В каждом уважающем себя городе были и есть такие улочки: мрачные, узловатые, до горечи настоянные на дрязгах и обидах, упивающиеся собственным уродством с мстительной радостью калеки, который подставляет обмотанную тряпьем кочерыжку ноги благообразному прохожему. Темень и чад оберегают эти улочки от наскоков холеной цивилизации лучше любого ангела-хранителя. Густая горечь разматывается, как повязка тяжелораненого: сравнительно белый слой пыли и перелетного мусора, сероватый слой окурков, битого стекла, клейкой банановой кожуры и пирожков под плотной шубой полиэтилена, за ним желтый и жирный – чебуреки, беляши в маслянистом мазуте, пропеченные до мозга костей куры-гриль, еще какие-то груши из черного стекла; далее рыжеватый и сочащийся – прогорклое масло, плевки, атомы прошлогодней селедки; кисло-серый – забальзамированный запах мочи, шлейф бездомных кошек и собак, когда-либо здесь побывавших, и, наконец, совсем черный – жилы, кости, что-то горелое и давно неживое.

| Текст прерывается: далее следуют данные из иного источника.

import Mathlib.Analysis.SpecificLimits.Normed
import Mathlib.Analysis.SpecialFunctions.Exp
import Mathlib.Logic.Function.DependsOn
import Literature.Computability.Complexity.BooleanFourier
import Literature.Computability.Complexity.SwitchingLemma
import HarnessLib

/-!
# Fourier tails of Boolean functions under random restrictions (Tal 2017, §2–4)

Topic `Literature/Computability/Complexity`. Fourier-analytic lemmas of A. Tal, *Tight bounds on
the Fourier spectrum of AC⁰* (CCC 2017; full version ECCC TR14-174, whose numbering is used), on
top of the cube Fourier expansion of `BooleanFourier.lean` (`cubeFourierCoeff`, O'Donnell 2014) and
the partial assignments / random restriction `R_p` of `SwitchingLemma.lean` (`PAssign`,
`rrWeight`, block-query processes `procDepth`/`procLeaves`). Everything is proved.

* `levelWeight`, `tailWeight` (`W^k`, `W^{≥k}`), `l1Level` (`L_{1,k}`) [Tal 2017, §2.2, Def. 2.7].
* Restrictions averaged over the fixed values: `ĝ_{V←β}(T) = ∑_{U⊆V} ĝ(T∪U) χ_U(β)`
  (`cubeFourierCoeff_piecewise_eq_sum_powerset`, O'Donnell Prop. 3.21),
  `∑_β ĝ_{V←β}(T)² = 2^m ∑_{U⊆V} ĝ(T∪U)²`, and
  `2^{-m}∑_β W^{≥k}[g_{V←β}] = ∑_{|S∖V| ≥ k} ĝ(S)²` (`sum_tailWeight_piecewise`).
* **Lemma 3.2/3.3** (Impagliazzo–Kabanets, for blocks and for block-query processes = common
  partial decision trees): `tailWeight_add_card_le`, `tailWeight_add_procDepth_le`.
* Decision trees of depth `D` have no weight above level `D`
  (`cubeFourierCoeff_decisionTree_eq_zero`, `tailWeight_decisionTree_eq_zero`).
* **Lemma 3.1** ([LMN93]) in threshold form (`tailWeight_le_two_mul_sum_rrWeight`): if for every
  `|S| ≥ k` at least `j` variables of `S` stay free with probability `≥ 1/2` then
  `W^{≥k}[g] ≤ 2 𝔼_ρ W^{≥j}[g|ρ]`; the hypothesis is supplied by Chebyshev
  (`half_le_sum_subsetWeight_free`: `p|S| ≥ 8`, `j ≤ p|S|/2`) in place of the median bound for
  binomials [KB80] quoted by Tal — this only changes constants downstream.
  (`sum_rrWeight_tailWeight` is Cor. 2.6 summed: `𝔼_ρ W^{≥j}[g|ρ] = ∑_S ĝ(S)² Pr[|S ∩ stars| ≥ j]`.)
* **§4, ESFT ⇒ L1** (`l1Level_le_of_tailWeight_le`): for `{±1}`-valued `g`, if
  `W^{≥d}[g] ≤ C e^{-d/τ}` for all `d` then `L_{1,k}(g) ≤ C (2τ)^k` (`k ≥ 1`), through Lemma 4.5
  (`abs_cubeFourierCoeff_le_pow_mul_sum`: `|ĝ(T)| ≤ 2^{|T|} Inf_T`, by the `2^{-|T|}`-granularity of
  the top coefficient of the restrictions to `T`, `abs_coeff_restrict_le_sq`, summing functions
  that `DependsOn` a block of coordinates), Abel summation
  (Lemma 2.14, `sum_choose_mul_sq_eq_sum_tailWeight`) and the negative-binomial series
  (Cor. 2.2, Mathlib's `hasSum_choose_mul_geometric_of_norm_lt_one`; `eˣ - 1 ≥ x`).

## References

* A. Tal, *Tight bounds on the Fourier spectrum of AC⁰*, CCC 2017 / ECCC TR14-174, §2–4 [Tal2017].
* N. Linial, Y. Mansour, N. Nisan, *Constant depth circuits, Fourier transform, and learnability*,
  J. ACM 40 (1993), Lemma 7 [LinialMansourNisan1993].
* R. O'Donnell, *Analysis of Boolean Functions*, CUP 2014, §1.2–1.4, Prop. 3.21 [ODonnell2014].
* J. Håstad, *Computational limitations of small-depth circuits*, MIT 1986, §2 (`R_p`) [Hastad1986].
-/

noncomputable section

namespace Literature.Computability.Complexity.LowDegree

open Finset PAssign

variable {m : ℕ}

/-! ### Level weights, tail weights, level `L₁` norms -/

/-- The Fourier weight of `g` at level `k`: `W^k[g] = ∑_{|S|=k} ĝ(S)²` (Tal 2017, §2.2). [cite: Tal2017, §2.2] -/
def levelWeight (g : (Fin m → Bool) → ℝ) (k : ℕ) : ℝ :=
  ∑ S ∈ univ.powersetCard k, cubeFourierCoeff g S ^ 2

/-- The Fourier tail of `g` above level `k`: `W^{≥k}[g] = ∑_{|S| ≥ k} ĝ(S)²` (Tal 2017, §2.2). [cite: Tal2017, §2.2] -/
def tailWeight (g : (Fin m → Bool) → ℝ) (k : ℕ) : ℝ :=
  ∑ S ∈ univ.filter (fun S : Finset (Fin m) => k ≤ S.card), cubeFourierCoeff g S ^ 2

/-- The spectral norm of level `k`: `L_{1,k}(g) = ∑_{|S|=k} |ĝ(S)|` (Tal 2017, Def. 2.7), for a
real-valued `g`. This is the real-valued generalisation of `Literature.Computability.QuantumComplexity.fourierL1Level`
of file `Literature/Computability/QuantumComplexity/RazTalForrelation` (the `L_{1,k}` inside the
named fact `Tal2017_fourierL1_ac0`): `fourierL1Level f k = l1Level (fun x => sgn (f x)) k` by `rfl`
(bridge stated in the discharge file importing both); the two should eventually be unified. [cite: Tal2017, Definition 2.7] -/
def l1Level (g : (Fin m → Bool) → ℝ) (k : ℕ) : ℝ :=
  ∑ S ∈ univ.powersetCard k, |cubeFourierCoeff g S|

/-- Tail weights are nonnegative. [folklore] -/
theorem tailWeight_nonneg (g : (Fin m → Bool) → ℝ) (k : ℕ) : 0 ≤ tailWeight g k :=
  Finset.sum_nonneg fun _ _ => sq_nonneg _

/-- Tail weights decrease with the level. [folklore] -/
theorem tailWeight_antitone (g : (Fin m → Bool) → ℝ) {k k' : ℕ} (h : k ≤ k') : tailWeight g k' ≤ tailWeight g k :=
  Finset.sum_le_sum_of_subset_of_nonneg
    (fun S hS => by simp only [Finset.mem_filter, Finset.mem_univ, true_and] at hS ⊢; omega)
    fun _ _ _ => sq_nonneg _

День и ночь, повинуясь какому-то жуткому закону природы, в этих выгребных закоулках человечества пузырится жизнь. И вечно-то они перенаселены: бойко идет торговля, снуют между прохожими, постреливая глазками, малолетние воришки. В искалеченных детских колясках, на фанерных ящиках, коробках или газетках заботливо разложены чипсы, пиратские видеокассеты, декольтированные, томно запрокинувшие голову женские романы, гвоздики и розы – грязные погорельцы, горки конфет с неразличимыми названиями, жареный арахис в рваном кружеве шелухи, детские колготы, женское белье на любой, самый затейливый вкус, вяленая рыба, груды цветастого тряпья под гордой вывеской «все по пять гривен» и еще много, бесконечно много стекляшек, тянучек, гребешков, бутылочек, тюбиков, коробочек и бадеек, название и предназначение которых теряется в веках.
Не отвлекаясь на все эти чудеса, наше такси у «Макдоналдса» за спиной выскочило на Старый мост и, мастерски лавируя между неповоротливыми маршрутками, понеслось дальше. По испещренной бликами черной воде, набирая скорость, скользила светлая полоса: в нижнем ярусе шел куда-то поезд. Шофер сосредоточенно помалкивал, решив, видимо, обогнать и его. Жужа спала – спокойная, далекая незнакомка. Магнитофон тихо пел про звездную пыль на сапогах.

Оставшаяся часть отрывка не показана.